Approved Research
AI-Driven Identification of Early Imaging Biomarkers for Predicting Multi-Organ Aging and Frailty Using Whole Body MRI and PET
Approved Research ID: 105529
Approval date: September 1st 2023
Lay summary
In this three-year research project, we will investigate a novel method for identifying people at risk of developing cancer or heart disease using artificial intelligence (AI). Our goal is to see if the age of a person's organs, as determined by MRI scans, can act as an early warning sign for these conditions. The main idea is that unhealthy organs age more quickly, and by studying organ age, doctors might predict disease likelihood and take preventive action.
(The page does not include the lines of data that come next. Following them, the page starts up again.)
/-! ## §1  Per lattice: the value on the G₃ normal form at the element letters, in the one-slot cell `2ρ + m* ≤ n₁` -/

/-- **PER-LATTICE VALUE ON THE G₃ NORMAL FORM** `M₀ = latt (1 0 0; x ϖ^{ρ+s} 0; y z ϖ^{2ρ})` (`|x| = |y| = 1`, `|z| = |ϖ|^ρ`, `ρ, s ≥ 1`, `2ρ + s = 2j`; element datum at
`N₀ ≥ mcOfRecord d`, `2 ≤ d`; `M₀` is `T`-stable, dualisable and on the clean shell; CELL `2ρ + m* ≤ n₁`, READ `2j + ℓ₀ = n₃`; `e_C` a σ-fixed unit with
`|(ϖ^{m*})⁻¹((β−α)·π₀^{−j} − e_C·t₊)| ≤ 1`):
`labelledOddCount σ ϖ 0 i Λ M₀ ∕ [𝒰 : N(S̃′)] = ω(−1)·ω(e_C) ∕ 2 · (1, κ₂(M₀), κ₁(M₀))_i · stabiliserWeight σ M₀` for `Λ = valueClassLabel σ ϖ (α−1) (β−1) m* d`
(★ Gram cancellation + ★ stabiliser tube ⇒ one-slot shape in slot `0` by ★ p13's top-A read; ★ p860757 heads; κ symbolic). [cite: Kottwitz1986BaseChangeUnits, §1 pp. 240–241]
[cite: Rogawski1990, §4.9 Prop. 4.9.1 (a)(b) p. 55, §4.10 p. 58] [cite: LanglandsShelstad1987, §3] [cite: Serre1979, Ch. V §3 Cor. 3] [cite: Jacobowitz1962, §4, §7] -/
theorem labelledOddCount_div_relIndex_latt_G3 (hD : IsRamifiedQuadraticDatum σ ϖ d t) (h2d : 2 ≤ d)
    (hE : IsElementDatum σ ϖ N₀ α β n₁ n₂ n₃) (hmc : mcOfRecord d ≤ N₀)
    (T : GL (Fin 3) K) (hT : (T : Matrix (Fin 3) (Fin 3) K) = Matrix.diagonal ![α, β, 1])
    {ρ s : ℕ} (hρ : 1 ≤ ρ) (hs : 1 ≤ s) {x y z : K} (hx : Valued.v x = 1) (hy : Valued.v y = 1) (hz : Valued.v z = Valued.v (ϖ ^ ρ))
    (j : ℕ) (hjs : 2 * ρ + s = 2 * j) (hjn : 2 * j + d % 2 = n₃) (hcell : 2 * ρ + (d % 2 + 2 * d - 1) ≤ n₁)
    {M₀ : Submodule 𝒪[K] (Fin 3 → K)} (hM₀ : M₀ = latt (!![1, 0, 0; x, ϖ ^ (ρ + s), 0; y, z, ϖ ^ (2 * ρ)] : Matrix (Fin 3) (Fin 3) K))
    (hTM : mapGL T M₀ = M₀) (hdual : IsDualisableLattice σ ϖ M₀)
    (hlev : LatticeInLevel ϖ (d % 2) (Matrix.diagonal ![α - 1, β - 1, 0]) M₀) (hnlev : ¬ LatticeInLevel ϖ (d % 2 + 1) (Matrix.diagonal ![α - 1, β - 1, 0]) M₀)
    (hsq : LatticeInLevel ϖ (mcOfRecord d) (Matrix.diagonal ![(α - 1) * (α - 1), (β - 1) * (β - 1), 0]) M₀)
    (hfin : {M : Submodule 𝒪[K] (Fin 3 → K) | ∃ u ∈ unitTorus K 3, M = mapGL (diagGLUnits u) M₀}.Finite)
    {eC : K} (hσeC : σ eC = eC) (heC1 : Valued.v eC = 1)
    (heC : Valued.v ((ϖ ^ (d % 2 + 2 * d - 1))⁻¹ * ((β - α) * ((ϖ * σ ϖ) ^ j)⁻¹ - eC * ((ϖ - σ ϖ) * ((ϖ * σ ϖ) ^ ((d - d % 2) / 2))⁻¹))) ≤ 1) (i : Fin 3) :
    (labelledOddCount σ ϖ 0 i (valueClassLabel σ ϖ (α - 1) (β - 1) (d % 2 + 2 * d - 1) d) M₀ : ℚ) /
        ((((unitStabilizer M₀).map (unitNormMap σ 3)).relIndex (fixedUnitTorus σ 3) : ℕ) : ℚ) =
      (normSign σ (-1 : K) : ℚ) * (normSign σ eC : ℚ) / 2 *
        ((((![1, kappaCount σ ϖ 0 2 M₀, kappaCount σ ϖ 0 1 M₀] : Fin 3 → ℤ) i) : ℤ) : ℚ) * stabiliserWeight σ M₀ := by
  have hD' := hD
  obtain ⟨hσ, hvσ, hϖ, -, -, -, -⟩ := hD'
  haveI : IsAdicComplete 𝓂[K] 𝒪[K] := isAdicComplete_valuedInteger_of_completeSpace hϖ
  haveI : Finite 𝓀[K] := Finite.of_fintype _
  obtain ⟨c, hσc, hcv, hc, hdich⟩ := exists_nonnorm_dichotomy_of_isRamifiedQuadraticDatum σ ϖ d t hD
  have hϖ0 : ϖ ≠ 0 := fun h0 => by rw [h0, map_zero] at hϖ; exact WithZero.coe_ne_zero hϖ.symm
  have hϖ1 : Valued.v ϖ ≤ 1 := by rw [hϖ, ← WithZero.exp_zero, WithZero.exp_le_exp]; norm_num
  have hσϖ0 : σ ϖ ≠ 0 := (map_ne_zero σ).2 hϖ0
  have heC0 : eC ≠ 0 := fun h => by rw [h, map_zero] at heC1; exact zero_ne_one heC1
  have hπ₀σ : σ (ϖ * σ ϖ) = ϖ * σ ϖ := by rw [map_mul, hσ, mul_comm]
  have hπjσ : σ ((ϖ * σ ϖ) ^ j) = (ϖ * σ ϖ) ^ j := by rw [map_pow, hπ₀σ]
  have hπ0 : ((ϖ * σ ϖ) ^ j : K) ≠ 0 := pow_ne_zero _ (mul_ne_zero hϖ0 hσϖ0)
  have hα : Valued.v (α - 1) = Valued.v ϖ ^ n₂ := hE.2.2.2.2.2.2.1
  have hβ : Valued.v (β - 1) = Valued.v ϖ ^ n₁ := hE.2.2.2.2.2.1
  have hγ : Valued.v (α - β) = Valued.v ϖ ^ n₃ := hE.2.2.2.2.2.2.2.1
  have hn₁ : N₀ ≤ n₁ := hE.2.2.2.2.2.2.2.2.1
  have hn₂ : N₀ ≤ n₂ := hE.2.2.2.2.2.2.2.2.2.1
  have hn₃ : N₀ ≤ n₃ := hE.2.2.2.2.2.2.2.2.2.2
  have hmcv : mcOfRecord d = 2 * ((d % 2 + 2 * d - 1 + d) / 2) := rfl
  have hq : ∀ n : ℕ, Valued.v (ϖ ^ n) = WithZero.exp (-(n : ℤ)) := fun n => by rw [map_pow, v_varpi_pow hϖ]
  -- the abstract polarisation of the dualisable member, its valuations, the Gram cancellation, the fibre and the tube
  obtain ⟨D₁, hD₁, hV₁⟩ := hdual
  have hV₁' := hV₁
  rw [hM₀] at hV₁'
  obtain ⟨hvD0, hvD1, -⟩ := v_polarisation_latt_G3 hvσ hϖ (fun k => (hD₁ k).2) hρ hs hx hy hz hV₁'
  have hgram := v_gram_cancel_latt_G3_le hvσ hϖ (fun k => (hD₁ k).2) hρ hs hx hy hz hV₁'
  have hzle : Valued.v z ≤ 1 := by rw [hz, hq, ← WithZero.exp_zero, WithZero.exp_le_exp]; omega
  have hnorm := isNormalisedLattice_latt_G3 hϖ1 hx hy hzle ρ s
  rw [← hM₀] at hnorm
  have hcoset := fibre_isCoset_zero hvσ ϖ (Matrix.GeneralLinearGroup.mkOfDetNeZero _ (det_latt_G3_ne_zero hϖ0 x y z ρ s)) hM₀ hnorm _ hD₁ hV₁
  have hSF : ∀ u ∈ fixedUnitStabilizer σ M₀, Valued.v (((u 1 : Kˣ) : K) - (u 0 : Kˣ)) ≤ Valued.v (ϖ ^ (ρ + s)) := fun u hu => by
    rw [hM₀] at hu
    exact (v_sub_le_of_mem_fixedUnitStabilizer_latt_G3 σ hϖ0 hϖ1 hx hz hu).1
  -- the HNF spelling of p13's read
  have hform : (!![1, 0, 0; x, ϖ ^ (ρ + s), 0; y, z, ϖ ^ (2 * ρ)] : Matrix (Fin 3) (Fin 3) K) =
      Matrix.of ![![1, 0, 0], ![x, ϖ ^ (ρ + s), 0], ![y, z, ϖ ^ (2 * ρ)]] := rfl
  -- `|D₀·π₀^j| = 1` and the valuation of `N(x) = 1`
  have hD0π : Valued.v (D₁ 0 * (ϖ * σ ϖ) ^ j) = 1 := by
    rw [map_mul, hvD0, map_pow, map_mul, hvσ, ← pow_two, ← pow_mul, v_varpi_pow hϖ, ← WithZero.exp_add, ← WithZero.exp_zero]
    congr 1; push_cast; omega
  have hNx : Valued.v (σ x * x) = 1 := by rw [map_mul, hvσ, hx, one_mul]
  -- THE ONE-SLOT SHAPE of the label on the fibre `D₁·S_F`, with `ε = ω(−D₀·e_C)`
  have hΛ : ∀ u ∈ fixedUnitStabilizer σ M₀,
      valueClassLabel σ ϖ (α - 1) (β - 1) (d % 2 + 2 * d - 1) d M₀ (fun k => D₁ k * ((u k : Kˣ) : K)) ↔
        normSign σ (-(D₁ 0 * eC)) * normSign σ ((u 0 : Kˣ) : K) = 1 := by
    intro u hu
    have h10 : Valued.v (((u 1 : Kˣ) : K) - (u 0 : Kˣ)) ≤ Valued.v (ϖ ^ (ρ + s)) := hSF u hu
    obtain ⟨huv, huσ⟩ := (mem_fixedUnitTorus_iff σ u).1 (Subgroup.mem_inf.1 (show u ∈ fixedUnitStabilizer σ M₀ from hu)).2
    have hDuσ : ∀ k, σ (D₁ k * ((u k : Kˣ) : K)) = D₁ k * ((u k : Kˣ) : K) := fun k => by rw [map_mul, (hD₁ k).1, huσ k]
    have hDu0 : ∀ k, D₁ k * ((u k : Kˣ) : K) ≠ 0 := fun k => mul_ne_zero (hD₁ k).2 (u k).ne_zero
    have hVu : IsVertexLattice σ ϖ (Matrix.diagonal fun k => D₁ k * ((u k : Kˣ) : K)) 0 M₀ := (hcoset _ fun k => ⟨hDuσ k, hDu0 k⟩).2 ⟨u, hu, fun k => rfl⟩
    -- the top value `A(u) = −D₀u₀(β−α) + u₀(D₀ + σx·D₁·x)(β−1) + (u₁−u₀)·D₁N(x)·(β−1)`
    have hS : D₁ 0 * ((u 0 : Kˣ) : K) * (α - 1) + D₁ 1 * ((u 1 : Kˣ) : K) * σ x * ((β - 1) * x) =
        -(D₁ 0 * ((u 0 : Kˣ) : K) * (β - α)) +
          (((u 0 : Kˣ) : K) * (D₁ 0 + σ x * D₁ 1 * x) * (β - 1) + (((u 1 : Kˣ) : K) - (u 0 : Kˣ)) * (D₁ 1 * (σ x * x)) * (β - 1)) := by ring
    have hmain : Valued.v (-(D₁ 0 * ((u 0 : Kˣ) : K) * (β - α))) = Valued.v (ϖ ^ (d % 2)) := by
      rw [Valuation.map_neg, map_mul, map_mul, hvD0, huv 0, mul_one, Valuation.map_sub_swap, hγ, v_varpi_pow hϖ, ← WithZero.exp_add, hq]
      congr 1; push_cast; omega
    have he1 : Valued.v (((u 0 : Kˣ) : K) * (D₁ 0 + σ x * D₁ 1 * x) * (β - 1)) ≤ WithZero.exp (((2 * ρ : ℕ) : ℤ) - n₁) := by
      rw [map_mul, map_mul, huv 0, one_mul, hβ, v_varpi_pow hϖ, sub_eq_add_neg, WithZero.exp_add]
      gcongr
    have he2 : Valued.v ((((u 1 : Kˣ) : K) - (u 0 : Kˣ)) * (D₁ 1 * (σ x * x)) * (β - 1)) ≤ WithZero.exp ((ρ : ℤ) - n₁) := by
      rw [map_mul, map_mul, map_mul, hvD1, hNx, mul_one, hβ, v_varpi_pow hϖ]
      calc Valued.v (((u 1 : Kˣ) : K) - (u 0 : Kˣ)) * WithZero.exp ((2 * ρ + s : ℕ) : ℤ) * WithZero.exp (-(n₁ : ℤ))
          ≤ Valued.v (ϖ ^ (ρ + s)) * WithZero.exp ((2 * ρ + s : ℕ) : ℤ) * WithZero.exp (-(n₁ : ℤ)) := by gcongr
        _ = WithZero.exp ((ρ : ℤ) - n₁) := by rw [hq, ← WithZero.exp_add, ← WithZero.exp_add]; congr 1; push_cast; ring
    have herr : Valued.v (((u 0 : Kˣ) : K) * (D₁ 0 + σ x * D₁ 1 * x) * (β - 1) + (((u 1 : Kˣ) : K) - (u 0 : Kˣ)) * (D₁ 1 * (σ x * x)) * (β - 1)) <
        Valued.v (ϖ ^ (d % 2)) := by
      refine (Valuation.map_add _ _ _).trans_lt (max_lt (he1.trans_lt ?_) (he2.trans_lt ?_))
      · rw [hq, WithZero.exp_lt_exp]; push_cast; omega
      · rw [hq, WithZero.exp_lt_exp]; push_cast; omega
    have hA : Valued.v (D₁ 0 * ((u 0 : Kˣ) : K) * (α - 1) + D₁ 1 * ((u 1 : Kˣ) : K) * σ x * ((β - 1) * x)) = Valued.v (ϖ ^ (d % 2)) := by
      rw [hS, Valuation.map_add_eq_of_lt_left _ (by rw [hmain]; exact herr), hmain]
    -- the congruence `A(u) ≡ G·t₊ (mod ϖ^{m*})` with `G = u₀·(−D₀e_C)·π₀^j`
    have hπinv : (ϖ * σ ϖ) ^ j * ((ϖ * σ ϖ) ^ j)⁻¹ = (1 : K) := mul_inv_cancel₀ hπ0
    have hkey : (ϖ ^ (d % 2 + 2 * d - 1))⁻¹ * ((D₁ 0 * ((u 0 : Kˣ) : K) * (α - 1) + D₁ 1 * ((u 1 : Kˣ) : K) * σ x * ((β - 1) * x)) -
        ((u 0 : Kˣ) : K) * (-(D₁ 0 * eC)) * (ϖ * σ ϖ) ^ j * ((ϖ - σ ϖ) * ((ϖ * σ ϖ) ^ ((d - d % 2) / 2))⁻¹)) =
        -(D₁ 0 * (ϖ * σ ϖ) ^ j * ((u 0 : Kˣ) : K)) *
            ((ϖ ^ (d % 2 + 2 * d - 1))⁻¹ * ((β - α) * ((ϖ * σ ϖ) ^ j)⁻¹ - eC * ((ϖ - σ ϖ) * ((ϖ * σ ϖ) ^ ((d - d % 2) / 2))⁻¹))) +
          ((ϖ ^ (d % 2 + 2 * d - 1))⁻¹ * (((u 0 : Kˣ) : K) * (D₁ 0 + σ x * D₁ 1 * x) * (β - 1)) +
            (ϖ ^ (d % 2 + 2 * d - 1))⁻¹ * ((((u 1 : Kˣ) : K) - (u 0 : Kˣ)) * (D₁ 1 * (σ x * x)) * (β - 1))) := by
      linear_combination (D₁ 0 * ((u 0 : Kˣ) : K) * (ϖ ^ (d % 2 + 2 * d - 1))⁻¹ * (β - α)) * hπinv
    have hG : Valued.v ((ϖ ^ (d % 2 + 2 * d - 1))⁻¹ * ((D₁ 0 * ((u 0 : Kˣ) : K) * (α - 1) + D₁ 1 * ((u 1 : Kˣ) : K) * σ x * ((β - 1) * x)) -
        ((u 0 : Kˣ) : K) * (-(D₁ 0 * eC)) * (ϖ * σ ϖ) ^ j * ((ϖ - σ ϖ) * ((ϖ * σ ϖ) ^ ((d - d % 2) / 2))⁻¹))) ≤ 1 := by
      rw [hkey]
      refine (Valuation.map_add _ _ _).trans (max_le ?_ ((Valuation.map_add _ _ _).trans (max_le ?_ ?_)))
      · rw [map_mul, Valuation.map_neg, map_mul, hD0π, huv 0, one_mul, one_mul]
        exact heC
      · rw [map_mul, map_inv₀, hq]
        calc (WithZero.exp (-((d % 2 + 2 * d - 1 : ℕ) : ℤ)))⁻¹ * Valued.v (((u 0 : Kˣ) : K) * (D₁ 0 + σ x * D₁ 1 * x) * (β - 1))
            ≤ (WithZero.exp (-((d % 2 + 2 * d - 1 : ℕ) : ℤ)))⁻¹ * WithZero.exp (((2 * ρ : ℕ) : ℤ) - n₁) := by gcongr
          _ ≤ 1 := by rw [← WithZero.exp_neg, ← WithZero.exp_add, ← WithZero.exp_zero, WithZero.exp_le_exp]; push_cast; omega
      · rw [map_mul, map_inv₀, hq]
        calc (WithZero.exp (-((d % 2 + 2 * d - 1 : ℕ) : ℤ)))⁻¹ * Valued.v ((((u 1 : Kˣ) : K) - (u 0 : Kˣ)) * (D₁ 1 * (σ x * x)) * (β - 1))
            ≤ (WithZero.exp (-((d % 2 + 2 * d - 1 : ℕ) : ℤ)))⁻¹ * WithZero.exp ((ρ : ℤ) - n₁) := by gcongr
          _ ≤ 1 := by rw [← WithZero.exp_neg, ← WithZero.exp_add, ← WithZero.exp_zero, WithZero.exp_le_exp]; omega
    have hσG : σ (((u 0 : Kˣ) : K) * (-(D₁ 0 * eC)) * (ϖ * σ ϖ) ^ j) = ((u 0 : Kˣ) : K) * (-(D₁ 0 * eC)) * (ϖ * σ ϖ) ^ j := by
      rw [map_mul, map_mul, map_neg, map_mul, huσ 0, (hD₁ 0).1, hσeC, hπjσ]
    have hread := valueClassLabel_latt_hnf_iff_normSign hD hDuσ hDu0 (b := ρ + s) (c := 2 * ρ) hx.le hy.le hzle
      (by rw [← hform, ← hM₀]; exact hnorm) (by rw [← hform, ← hM₀]; exact hVu) hE (mc := mcOfRecord d)
      (by omega) (by omega) (by rw [hmcv]; omega) (by rw [hmcv]; omega)
      (by rw [← hform, ← hM₀]; exact hlev) (by rw [← hform, ← hM₀]; exact hnlev) (by rw [← hform, ← hM₀]; exact hsq) hT (by rw [← hform, ← hM₀]; exact hTM) hA hσG hG
    rw [← hform, ← hM₀] at hread
    have hσnDe : σ (-(D₁ 0 * eC)) = -(D₁ 0 * eC) := by rw [map_neg, map_mul, (hD₁ 0).1, hσeC]
    have hnDe0 : -(D₁ 0 * eC) ≠ 0 := neg_ne_zero.2 (mul_ne_zero (hD₁ 0).2 heC0)
    rw [hread, show ((u 0 : Kˣ) : K) * (-(D₁ 0 * eC)) * (ϖ * σ ϖ) ^ j = (((u 0 : Kˣ) : K) * (-(D₁ 0 * eC))) * (ϖ ^ j * σ (ϖ ^ j)) by rw [map_pow, ← mul_pow],
      normSign_mul_norm σ _ (pow_ne_zero j hϖ0), normSign_mul_of_dichotomy σ hσc hc hdich (huσ 0) hσnDe (u 0).ne_zero hnDe0, mul_comm]
  -- ε = ω(−D₀e_C) = ω(−1)·ω(D₀)·ω(e_C); the heads of ★ p860757
  have hε : (normSign σ (-(D₁ 0 * eC)) : ℤ) = 1 ∨ (normSign σ (-(D₁ 0 * eC)) : ℤ) = -1 := normSign_eq_one_or σ _
  have hεmul : (normSign σ (-(D₁ 0 * eC)) : ℤ) = normSign σ (-1 : K) * normSign σ (D₁ 0) * normSign σ eC := by
    rw [show -(D₁ 0 * eC) = (-1 : K) * (D₁ 0 * eC) by ring,
      normSign_mul_of_dichotomy σ hσc hc hdich (by rw [map_neg, map_one]) (by rw [map_mul, (hD₁ 0).1, hσeC]) (neg_ne_zero.2 one_ne_zero) (mul_ne_zero (hD₁ 0).2 heC0),
      normSign_mul_of_dichotomy σ hσc hc hdich (hD₁ 0).1 hσeC (hD₁ 0).2 heC0, mul_assoc]
  have hD0sq : (normSign σ (D₁ 0) : ℚ) * (normSign σ (D₁ 0) : ℚ) = 1 := by exact_mod_cast normSign_mul_self σ (D₁ 0)
  by_cases hi0 : i = 0
  · subst hi0
    rw [labelledOddCount_div_relIndex_eq_of_oneSlot_same hσ hvσ hσc hcv hc hdich hfin hD₁ hV₁ hcoset _ 0 hε hΛ, hεmul]
    simp only [Matrix.cons_val_zero]; push_cast
    linear_combination ((normSign σ (-1 : K) : ℚ) * (normSign σ eC : ℚ) / 2 * stabiliserWeight σ M₀) * hD0sq
  by_cases hi1 : i = 1
  · subst hi1
    rw [labelledOddCount_div_relIndex_eq_kappaCount_mul_of_oneSlot hσ hvσ hσc hcv hc hdich hfin hD₁ hV₁ hcoset _ (i := 1) (k := 0) (m := 2)
      (by decide) (by decide) (by decide) hε hΛ, hεmul]
    simp only [Matrix.cons_val_one, Matrix.cons_val_zero]; push_cast
    linear_combination ((normSign σ (-1 : K) : ℚ) * (normSign σ eC : ℚ) / 2 * (kappaCount σ ϖ 0 2 M₀ : ℚ) * stabiliserWeight σ M₀) * hD0sq
  · obtain rfl : i = 2 := by
      fin_cases i
      · exact absurd rfl hi0
      · exact absurd rfl hi1
      · rfl
    rw [labelledOddCount_div_relIndex_eq_kappaCount_mul_of_oneSlot hσ hvσ hσc hcv hc hdich hfin hD₁ hV₁ hcoset _ (i := 2) (k := 0) (m := 1)
      (by decide) (by decide) (by decide) hε hΛ, hεmul]
    simp only [Matrix.cons_val_two, Matrix.tail_cons, Matrix.head_cons]; push_cast
    linear_combination ((normSign σ (-1 : K) : ℚ) * (normSign σ eC : ℚ) / 2 * (kappaCount σ ϖ 0 1 M₀ : ℚ) * stabiliserWeight σ M₀) * hD0sq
The basis for this project is the understanding that aging affects people and their organs differently. By looking at organ age, we hope to uncover the potential of this new marker for predicting disease risk and guiding personalised treatments.
During the project, we'll first teach an AI model to identify and separate organs in MRI images. Next, using a group of patients without major diseases, the AI model will learn to predict the age of individual organs. The model will then be used on people with known major health problems, like cancer and heart disease, to estimate the biological age of their organs.
Our project will also develop AI models for predicting frailty, sarcopenia, and osteoporosis. These models will consider factors like muscle mass, bone density, and functional performance measures. This will enable a more comprehensive assessment of an individual's overall health and risk for age-related conditions.
By tapping into the vast UK Biobank dataset, this research could revolutionise preventive strategies and public health efforts by enabling early detection of organs at risk and other surrogate biomarkers, ideally before disease onset. The findings may lead to targeted prevention measures, reducing healthcare system strain and improving the quality of life for an aging population. Furthermore, the study's results could significantly influence public health policies, promoting healthy lifestyles and reducing risks linked to age-related conditions.
In conclusion, this three-year project aims to use AI technology to explore organ age as a potential early sign of cancer and heart disease risk. If successful, this novel approach could lay the foundation for more effective prevention strategies and better public health outcomes, ultimately benefiting people in the UK and around the world.